Ne vaudrait-il pas mieux interdire ces partis, puisqu’ils profitent de la démocratie alors qu’ils sont antidémocratiques ?

Au Front AntiFa, nous pensons que c’est la réaction populaire d’autodéfense sociale qui doit s’appliquer contre l’extrême droite plutôt qu’une interdiction étatique. Car si l’État se mêle de ça, on ne sait pas où ça peut se terminer. Par contre, la société civile engagée dans l’antifascisme déploie plusieurs stratégies pour barrer le fascisme : veille sur les réseaux sociaux, organisations de concerts, de conférences, de manifestations, éducation permanente, etc. Et il faut aussi citer les mouvements féministes, internationalistes, etc. : l’antifascisme a plein de dimensions.

L’ « autodéfense » sociale, comme vous dites, contribue donc aussi, à côté du cordon sanitaire médiatique, à empêcher l’épanouissement de l’extrême droite en Belgique francophone. Y a-t-il à vos yeux d’autres facteurs qui interviennent ?

J’insiste sur le fait que le cordon médiatique, ça fonctionne. La preuve, c’est que les partis antidémocratiques y sont farouchement opposés, et qu’ils crient victoire chaque fois qu’ils parviennent à le déjouer.
Les autres facteurs sont 1/ le tissu social et associatif avec un vrai travail de terrain, un vrai maillage des quartiers en Wallonie ; 2/ la mobilisation antifasciste ; 3/ le poids des organisations syndicales, de la gauche ; 4/ l’existence du PTB du côté francophone, qui offre une réponse à ceux qui se sentent trahis par les partis traditionnels. Je préfère que ces voix-là aillent à la gauche radicale qu’à l’extrême droite. L’extrême droite et la gauche radicale ne sont pas comparables. Leur projet de société est totalement différent ; 5/ le filet de la Sécu qui amortit les chocs. Mais ce n’est pas un hasard si l’extrême droite remonte, car ce filet présente de plus en plus de trous, et la gauche n’est pas innocente de ce point de vue ; 6/ le paysage de l’extrême droite est depuis toujours très morcelé en Belgique francophone, divisé en plusieurs groupuscules sans vrai leader et qui se bagarrent entre eux.
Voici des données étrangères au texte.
/-
Copyright (c) 2026 the pub-hodgecm-mathlib formalisation cell (harness21).  Prover seat hodgecm-mathlib-LH3-p01 (g7): LH4-plan (g6) WORD #107 sequel of (P3d)
«UnitRowTraceValue» — the engine-free VALUE twins over the trace frame `Q_b`; 2026-09-02.
-/
import Literature.NumberTheory.Rogawski1990.DepthZeroKappaTransferTypeOneUnitRowTrace   -- ★ (P3d): `isRegularElt∕compactSpace_centralizer∕deep_of_congr_traceTorusElt{,Pi}` (+ the ★ `e = ½` sibling and ★ O8b it imports)
import HarnessLib

/-!
# The depth-zero κ-transfer, type (1): the VALUE of a depth-zero piece at the trace literals `t_π^{(b)}(x₁,x₂,x₃)` and `t_1^{(b)}(x₁,x₂,x₃)` — NO `2e = 1`
# (Rogawski 1990 Prop. 4.9.1; Kottwitz 1986 §3; Flicker 1998 §2 Prop. 3)

Topic `NumberTheory/Rogawski1990`; namespace `Literature.NumberTheory.Rogawski1990`.  THEOREMS ONLY (no definition, no instance, no notation, no named fact,
no `sorry`); count-neutral; kernel lane `--supports stmt-HodgeConjecture-24833`.  Cell `pub/hodgecm-mathlib`, crux H413 = `stmt-HodgeConjecture-24833`, half A line LH4
(dyadic pay-down; (D-UNR) PRINT by ruling D74′), LEAD T13-42 (4) price list, LH4-plan (g6) WORD #107 (sequel of (P3d), M1 «Flicker scalars» re-base, FINDING OF RECORD #4,
`F0/P3c/LH4/LH4-p01/g6/CENSUS-M1-flicker-scalars.v1.md` bf2b9cff §3 row #11; item (C) of F0P3a-p08's (P3f) census, gating the G-side-modulo-counts file).

THIS FILE is the twin of the two ENGINE-FREE value lemmas ★ `DepthZeroKappaTransferTypeOneUnitRow` :326 `classOrbitalIntegral_eq_mul_strata_of_congr_flickerTorusElt` and
:599 `classOrbitalIntegral_eq_mul_strata_of_congr_flickerTorusEltOne`: ★ O8b `classOrbitalIntegral_eq_mul_strata_three_of_deep` with its three inputs (`hreg`, compact
centraliser, `ht`) discharged — here by the (P3d) trace-frame lemmas ★ `isRegularElt_of_congr_traceTorusElt{,Pi}`, ★ `compactSpace_centralizer_of_congr_traceTorusElt{,Pi}`,
★ `deep_of_congr_traceTorusElt{,Pi}` — for `t ∈ G′_v = U(H′)(L⁺_v)` carried by a congruence `ψ g = Tl g Tl⁻¹` onto a TRACE LITERAL of ★ p851724 `FlickerTorusTraceFrame`
(`t_π^{(b)} = (x₁σb + x₃b, 0, π(x₁ − x₃); 0, x₂, 0; π′·bσb(x₁ − x₃), 0, x₁b + x₃σb)`, `t_1^{(b)}` = the same with `π = π′ = 1` dropped; `σ = conjLocal`, `b + σb = 1`) whose
eigenvalues are norm-one, pairwise distinct and ≡ 1 (mod 𝔪_w): `Φ(⟦t⟧, g) = ν_G(K_v) · (c₀ n₀(t) + c₁ n₁(t) + c₂ n₂(t))`.  The binder `h2e : 2 * e = 1` of ★ is DELETED
(replaced by `hb : b + σb = 1`); statements otherwise byte-identical to ★; proofs verbatim (three inputs, one `exact`).  Nothing reads `2`, `e`, `x`, `y`, `|2|`.

NOT HERE (engine, LAYER B of the census, FINDING #6): the unit-row strata SUMS `n₀ + n₁ + n₂ = φ₁ ∕ φ₀` (★ :211 ∕ :497), which call the Flicker count engine in the corner frame.

HONEST READER LABEL: BANKED value layer, consumers none live yet (the M1 re-base of `DepthZeroKappaTransferTypeOneAt`∕`…GSide`∕`…Socket` is undealt); HC_CM is proved only
modulo the 7 printed citations (2 remaining named inputs: hLiu418 = stmt-HodgeConjecture-24832, h413 = stmt-HodgeConjecture-24833) until rung 0 closes; count-neutral,
pays no organ, opens no road.

## References
* [Rogawski1990] J. D. Rogawski, *Automorphic Representations of Unitary Groups in Three Variables* (1990), §4.9 p. 54, Prop. 4.9.1 (b) p. 55, §14.2 p. 233.
* [Kottwitz1986] R. E. Kottwitz, *Base change for unit elements of Hecke algebras*, Compositio Math. 60 (1986), §3.
* [Flicker1998UnitaryFL] Y. Z. Flicker, *Elementary proof of the fundamental lemma for a unitary group*, Canad. J. Math. 50 (1998), §2 Prop. 3 pp. 78–79.
* [Jacobowitz1962] R. Jacobowitz, *Hermitian forms over local fields*, Amer. J. Math. 84 (1962), §7 Thm. 7.1 (the trace condition `b + b̄ = 1`).
-/

set_option autoImplicit false

noncomputable section

open MeasureTheory Measure Set Function NumberField IsDedekindDomain Matrix Polynomial
open Literature.NumberTheory.Automorphic Literature.NumberTheory.Automorphic.UnitaryGroup
open Literature.NumberTheory.Automorphic.IntegralReduction Literature.NumberTheory.GaloisRepresentations
open scoped Matrix MatrixGroups ValuativeRel

namespace Literature.NumberTheory.Rogawski1990

variable (L : Type) [Field L] [NumberField L] [IsCMField L] (H' : Matrix (Fin 3) (Fin 3) L)
  {v : HeightOneSpectrum (𝓞 ↥(maximalRealSubfield L))}

/-! ## §1 The value at a θ̄ = 1 trace literal `t_π^{(b)}(x₁, x₂, x₃)` -/

/-- **THE VALUE OF A DEPTH-ZERO PIECE AT A θ̄ = 1 TRACE LITERAL**: ★ O8b `classOrbitalIntegral_eq_mul_strata_three_of_deep` with its three inputs (`hreg`, compact
centraliser, `ht`) discharged by the (P3d) trace-frame lemmas for `t` congruent to `t_π^{(b)}(x₁,x₂,x₃)` (`b + σb = 1`, `ππ′ = 1`) with norm-one, pairwise distinct
eigenvalues ≡ 1: `Φ(⟦t⟧, g) = ν_G(K_v) · (c₀ n₀(t) + c₁ n₁(t) + c₂ n₂(t))` — the `hΦ₂, hΦ₃, hΦ₄` of the socket ★ `finsum_finExplicitDelta_mul_classOrbitalIntegral_eq_of_split_of_strata`;
twin of ★ `classOrbitalIntegral_eq_mul_strata_of_congr_flickerTorusElt` with NO `2e = 1`. [cite: Rogawski1990, §4.9 p. 54, Prop. 4.9.1 (b) p. 55] [cite: Kottwitz1986, §3]
[cite: Flicker1998UnitaryFL, §2 Prop. 3 pp. 78–79] -/
theorem classOrbitalIntegral_eq_mul_strata_of_congr_traceTorusEltPi
    (hH' : (H'.map (IsCMField.complexConj L))ᵀ = H') (hH'u : IsUnit H') (w : PlacesOver L v)
    (hw : IsCMField.complexConj L • w.1 = w.1)
    [MeasurableSpace ((cmDatum L 3 H').Local v)] [BorelSpace ((cmDatum L 3 H').Local v)]
    [∀ γ : ((cmDatum L 3 H').Local v), MeasurableSpace (((cmDatum L 3 H').Local v) ⧸ Subgroup.centralizer ({γ} : Set ((cmDatum L 3 H').Local v)))]
    [∀ γ : ((cmDatum L 3 H').Local v), BorelSpace (((cmDatum L 3 H').Local v) ⧸ Subgroup.centralizer ({γ} : Set ((cmDatum L 3 H').Local v)))]
    (νG : Measure ((cmDatum L 3 H').Local v)) [νG.IsHaarMeasure] [νG.IsMulRightInvariant]
    {mG : OrbitalMeasureFamily ((cmDatum L 3 H').Local v)}
    (hmG : mG.IsCanonical (fun γ => IsRegularElt (γ.val : GL (Fin 3) (UnitaryGroup.LocalRing L v))) νG)
    -- the depth-zero piece
    (g : ((cmDatum L 3 H').Local v) → ℂ) (hg : IsLocSmooth g) (hgK : tsupport g ⊆ (cmLocalIntegralLevel L 3 H' v : Set ((cmDatum L 3 H').Local v)))
    (hginv : ∀ u ∈ cmLocalIntegralLevel L 3 H' v, ∀ x, g (u * x * u⁻¹) = g x)
    (c : ℕ → ℂ)
    (hc : ∀ k ∈ cmLocalIntegralLevel L 3 H' v,
      (redMat (((k.val : GL (Fin 3) (UnitaryGroup.LocalRing L v)).val.map (Pi.evalRingHom (fun w' : PlacesOver L v => w'.1.adicCompletion L) w))) - 1) ^ 3 = 0 →
      g k = c (redMat (((k.val : GL (Fin 3) (UnitaryGroup.LocalRing L v)).val.map (Pi.evalRingHom (fun w' : PlacesOver L v => w'.1.adicCompletion L) w))) - 1).rank)
    -- the trace literal
    {b π π' x₁ x₂ x₃ : LocalRing L v} (hb : b + conjLocal L (IsCMField.complexConj L) v b = 1) (hππ : π * π' = 1)
    (hx₁ : conjLocal L (IsCMField.complexConj L) v x₁ * x₁ = 1) (hx₂ : conjLocal L (IsCMField.complexConj L) v x₂ * x₂ = 1)
    (hx₃ : conjLocal L (IsCMField.complexConj L) v x₃ * x₃ = 1) (h₁₂ : x₁ ≠ x₂) (h₂₃ : x₂ ≠ x₃) (h₁₃ : x₁ ≠ x₃)
    (Tl : GL (Fin 3) (LocalRing L v))
    (ψ : ↥(UnitaryGroup.«local» L (IsCMField.complexConj L) 3 H' v) ≃ₜ*
        ↥(UnitaryGroup.«local» L (IsCMField.complexConj L) 3 (Matrix.of fun i j : Fin 3 => if i.val + j.val + 1 = 3 then (1 : L) else 0) v))
    (t : (cmDatum L 3 H').Local v)
    (hψ : ∀ g, (ψ g).val = Tl * g.val * Tl⁻¹)
    (hlit : (ψ t).val.val = !![x₁ * conjLocal L (IsCMField.complexConj L) v b + x₃ * b, 0, π * (x₁ - x₃); 0, x₂, 0;
      π' * (b * conjLocal L (IsCMField.complexConj L) v b * (x₁ - x₃)), 0, x₁ * b + x₃ * conjLocal L (IsCMField.complexConj L) v b])
    (hd₁ : Valued.v (x₁ w - 1) < 1) (hd₂ : Valued.v (x₂ w - 1) < 1) (hd₃ : Valued.v (x₃ w - 1) < 1) :
    classOrbitalIntegral mG g (ConjClasses.mk t) =
      (νG.real (cmLocalIntegralLevel L 3 H' v : Set ((cmDatum L 3 H').Local v)) : ℂ) *
        (c 0 * ({q : (cmDatum L 3 H').Local v ⧸ cmLocalIntegralLevel L 3 H' v |
            q ∈ MulAction.fixedBy ((cmDatum L 3 H').Local v ⧸ cmLocalIntegralLevel L 3 H' v) t ∧
              (redMat ((((q.out⁻¹ * t * q.out : (cmDatum L 3 H').Local v)).val : GL (Fin 3) (LocalRing L v)).val.map
                (Pi.evalRingHom (fun w' : PlacesOver L v => w'.1.adicCompletion L) w)) - 1).rank = 0}.ncard : ℂ) +
          c 1 * ({q : (cmDatum L 3 H').Local v ⧸ cmLocalIntegralLevel L 3 H' v |
            q ∈ MulAction.fixedBy ((cmDatum L 3 H').Local v ⧸ cmLocalIntegralLevel L 3 H' v) t ∧
              (redMat ((((q.out⁻¹ * t * q.out : (cmDatum L 3 H').Local v)).val : GL (Fin 3) (LocalRing L v)).val.map
                (Pi.evalRingHom (fun w' : PlacesOver L v => w'.1.adicCompletion L) w)) - 1).rank = 1}.ncard : ℂ) +
          c 2 * ({q : (cmDatum L 3 H').Local v ⧸ cmLocalIntegralLevel L 3 H' v |
            q ∈ MulAction.fixedBy ((cmDatum L 3 H').Local v ⧸ cmLocalIntegralLevel L 3 H' v) t ∧
              (redMat ((((q.out⁻¹ * t * q.out : (cmDatum L 3 H').Local v)).val : GL (Fin 3) (LocalRing L v)).val.map
                (Pi.evalRingHom (fun w' : PlacesOver L v => w'.1.adicCompletion L) w)) - 1).rank = 2}.ncard : ℂ)) := by
  have hH'c : (H'.map (cmConjRingHom L))ᵀ = H' := by
    have e1 : H'.map (cmConjRingHom L) = H'.map (IsCMField.complexConj L) := by
      ext i j; simp [Matrix.map_apply, cmConjRingHom_apply]
    rw [e1]; exact hH'
  have hdet : H'.det ≠ 0 := (Matrix.isUnit_iff_isUnit_det _ |>.1 hH'u).ne_zero
  have hreg : IsRegularElt (t.val : GL (Fin 3) (LocalRing L v)) :=
    isRegularElt_of_congr_traceTorusEltPi L H' w hw hb hππ h₁₂ h₂₃ h₁₃ Tl ψ t hψ hlit
  haveI : CompactSpace (Subgroup.centralizer ({t} : Set ((cmDatum L 3 H').Local v))) :=
    compactSpace_centralizer_of_congr_traceTorusEltPi L H' hH' hH'u w hw hb hππ hx₁ hx₂ hx₃ h₁₂ h₂₃ h₁₃ Tl ψ t hψ hlit
  have ht := deep_of_congr_traceTorusEltPi L H' w hb hππ Tl ψ t hψ hlit hd₁ hd₂ hd₃
  exact classOrbitalIntegral_eq_mul_strata_three_of_deep L v w hw νG hH'c hdet hmG t hreg ht g hg hgK hginv c hc

/-! ## §2 The value at a θ̄ = 0 trace literal `t_1^{(b)}(x₁, x₂, x₃)` -/

/-- **THE VALUE OF A DEPTH-ZERO PIECE AT A θ̄ = 0 TRACE LITERAL**: ★ O8b `classOrbitalIntegral_eq_mul_strata_three_of_deep` with its three inputs (`hreg`, compact
centraliser, `ht`) discharged by the (P3d) trace-frame lemmas for `t` congruent to `t_1^{(b)}(x₁,x₂,x₃)` (`b + σb = 1`) with norm-one, pairwise distinct eigenvalues ≡ 1:
`Φ(⟦t⟧, g) = ν_G(K_v) · (c₀ n₀(t) + c₁ n₁(t) + c₂ n₂(t))` — the `hΦ₁` of the socket ★ `finsum_finExplicitDelta_mul_classOrbitalIntegral_eq_of_split_of_strata`; twin of ★
`classOrbitalIntegral_eq_mul_strata_of_congr_flickerTorusEltOne` with NO `2e = 1`. [cite: Rogawski1990, §4.9 p. 54, Prop. 4.9.1 (b) p. 55] [cite: Kottwitz1986, §3]
[cite: Flicker1998UnitaryFL, §2 Prop. 3 pp. 78–79] -/
theorem classOrbitalIntegral_eq_mul_strata_of_congr_traceTorusElt
    (hH' : (H'.map (IsCMField.complexConj L))ᵀ = H') (hH'u : IsUnit H') (w : PlacesOver L v)
    (hw : IsCMField.complexConj L • w.1 = w.1)
    [MeasurableSpace ((cmDatum L 3 H').Local v)] [BorelSpace ((cmDatum L 3 H').Local v)]
    [∀ γ : ((cmDatum L 3 H').Local v), MeasurableSpace (((cmDatum L 3 H').Local v) ⧸ Subgroup.centralizer ({γ} : Set ((cmDatum L 3 H').Local v)))]
    [∀ γ : ((cmDatum L 3 H').Local v), BorelSpace (((cmDatum L 3 H').Local v) ⧸ Subgroup.centralizer ({γ} : Set ((cmDatum L 3 H').Local v)))]
    (νG : Measure ((cmDatum L 3 H').Local v)) [νG.IsHaarMeasure] [νG.IsMulRightInvariant]
    {mG : OrbitalMeasureFamily ((cmDatum L 3 H').Local v)}
    (hmG : mG.IsCanonical (fun γ => IsRegularElt (γ.val : GL (Fin 3) (UnitaryGroup.LocalRing L v))) νG)
    -- the depth-zero piece
    (g : ((cmDatum L 3 H').Local v) → ℂ) (hg : IsLocSmooth g) (hgK : tsupport g ⊆ (cmLocalIntegralLevel L 3 H' v : Set ((cmDatum L 3 H').Local v)))
    (hginv : ∀ u ∈ cmLocalIntegralLevel L 3 H' v, ∀ x, g (u * x * u⁻¹) = g x)
    (c : ℕ → ℂ)
    (hc : ∀ k ∈ cmLocalIntegralLevel L 3 H' v,
      (redMat (((k.val : GL (Fin 3) (UnitaryGroup.LocalRing L v)).val.map (Pi.evalRingHom (fun w' : PlacesOver L v => w'.1.adicCompletion L) w))) - 1) ^ 3 = 0 →
      g k = c (redMat (((k.val : GL (Fin 3) (UnitaryGroup.LocalRing L v)).val.map (Pi.evalRingHom (fun w' : PlacesOver L v => w'.1.adicCompletion L) w))) - 1).rank)
    -- the trace literal
    {b x₁ x₂ x₃ : LocalRing L v} (hb : b + conjLocal L (IsCMField.complexConj L) v b = 1)
    (hx₁ : conjLocal L (IsCMField.complexConj L) v x₁ * x₁ = 1) (hx₂ : conjLocal L (IsCMField.complexConj L) v x₂ * x₂ = 1)
    (hx₃ : conjLocal L (IsCMField.complexConj L) v x₃ * x₃ = 1) (h₁₂ : x₁ ≠ x₂) (h₂₃ : x₂ ≠ x₃) (h₁₃ : x₁ ≠ x₃)
    (Tl : GL (Fin 3) (LocalRing L v))
    (ψ : ↥(UnitaryGroup.«local» L (IsCMField.complexConj L) 3 H' v) ≃ₜ*
        ↥(UnitaryGroup.«local» L (IsCMField.complexConj L) 3 (Matrix.of fun i j : Fin 3 => if i.val + j.val + 1 = 3 then (1 : L) else 0) v))
    (t : (cmDatum L 3 H').Local v)
    (hψ : ∀ g, (ψ g).val = Tl * g.val * Tl⁻¹)
    (hlit : (ψ t).val.val = !![x₁ * conjLocal L (IsCMField.complexConj L) v b + x₃ * b, 0, x₁ - x₃; 0, x₂, 0;
      b * conjLocal L (IsCMField.complexConj L) v b * (x₁ - x₃), 0, x₁ * b + x₃ * conjLocal L (IsCMField.complexConj L) v b])
    (hd₁ : Valued.v (x₁ w - 1) < 1) (hd₂ : Valued.v (x₂ w - 1) < 1) (hd₃ : Valued.v (x₃ w - 1) < 1) :
    classOrbitalIntegral mG g (ConjClasses.mk t) =
      (νG.real (cmLocalIntegralLevel L 3 H' v : Set ((cmDatum L 3 H').Local v)) : ℂ) *
        (c 0 * ({q : (cmDatum L 3 H').Local v ⧸ cmLocalIntegralLevel L 3 H' v |
            q ∈ MulAction.fixedBy ((cmDatum L 3 H').Local v ⧸ cmLocalIntegralLevel L 3 H' v) t ∧
              (redMat ((((q.out⁻¹ * t * q.out : (cmDatum L 3 H').Local v)).val : GL (Fin 3) (LocalRing L v)).val.map
                (Pi.evalRingHom (fun w' : PlacesOver L v => w'.1.adicCompletion L) w)) - 1).rank = 0}.ncard : ℂ) +
          c 1 * ({q : (cmDatum L 3 H').Local v ⧸ cmLocalIntegralLevel L 3 H' v |
            q ∈ MulAction.fixedBy ((cmDatum L 3 H').Local v ⧸ cmLocalIntegralLevel L 3 H' v) t ∧
              (redMat ((((q.out⁻¹ * t * q.out : (cmDatum L 3 H').Local v)).val : GL (Fin 3) (LocalRing L v)).val.map
                (Pi.evalRingHom (fun w' : PlacesOver L v => w'.1.adicCompletion L) w)) - 1).rank = 1}.ncard : ℂ) +
          c 2 * ({q : (cmDatum L 3 H').Local v ⧸ cmLocalIntegralLevel L 3 H' v |
            q ∈ MulAction.fixedBy ((cmDatum L 3 H').Local v ⧸ cmLocalIntegralLevel L 3 H' v) t ∧
              (redMat ((((q.out⁻¹ * t * q.out : (cmDatum L 3 H').Local v)).val : GL (Fin 3) (LocalRing L v)).val.map
                (Pi.evalRingHom (fun w' : PlacesOver L v => w'.1.adicCompletion L) w)) - 1).rank = 2}.ncard : ℂ)) := by
  have hH'c : (H'.map (cmConjRingHom L))ᵀ = H' := by
    have e1 : H'.map (cmConjRingHom L) = H'.map (IsCMField.complexConj L) := by
      ext i j; simp [Matrix.map_apply, cmConjRingHom_apply]
    rw [e1]; exact hH'
  have hdet : H'.det ≠ 0 := (Matrix.isUnit_iff_isUnit_det _ |>.1 hH'u).ne_zero
  have hreg : IsRegularElt (t.val : GL (Fin 3) (LocalRing L v)) :=
    isRegularElt_of_congr_traceTorusElt L H' w hw hb h₁₂ h₂₃ h₁₃ Tl ψ t hψ hlit
  haveI : CompactSpace (Subgroup.centralizer ({t} : Set ((cmDatum L 3 H').Local v))) :=
    compactSpace_centralizer_of_congr_traceTorusElt L H' hH' hH'u w hw hb hx₁ hx₂ hx₃ h₁₂ h₂₃ h₁₃ Tl ψ t hψ hlit
  have ht := deep_of_congr_traceTorusElt L H' w hb Tl ψ t hψ hlit hd₁ hd₂ hd₃
  exact classOrbitalIntegral_eq_mul_strata_three_of_deep L v w hw νG hH'c hdet hmG t hreg ht g hg hgK hginv c hc

end Literature.NumberTheory.Rogawski1990

end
(1) Julien Dohet est notamment l’auteur de « Dis, c’est quoi l’antifascisme » (Renaissance du livre, 2022). Il produit régulièrement des chroniques et des articles sur l’extrême droite et sur l’antifascisme : voir par exemple « L’antifascisme, le nouveau fascisme ? », dans Aide-Mémoire n°94 (octobre-novembre-décembre 2020), ou encore « Comment l’extrême droite belge francophone communique-t-elle sur la toile en préparation des élections de 2024 ? », Analyse de l’IhoES, no 224, 14 juin 2023.

(2) La Coordination antifasciste de Belgique a été inaugurée le 17 février 2024, à l’occasion du 5è anniversaire du Front AntiFasciste Liège 2.0.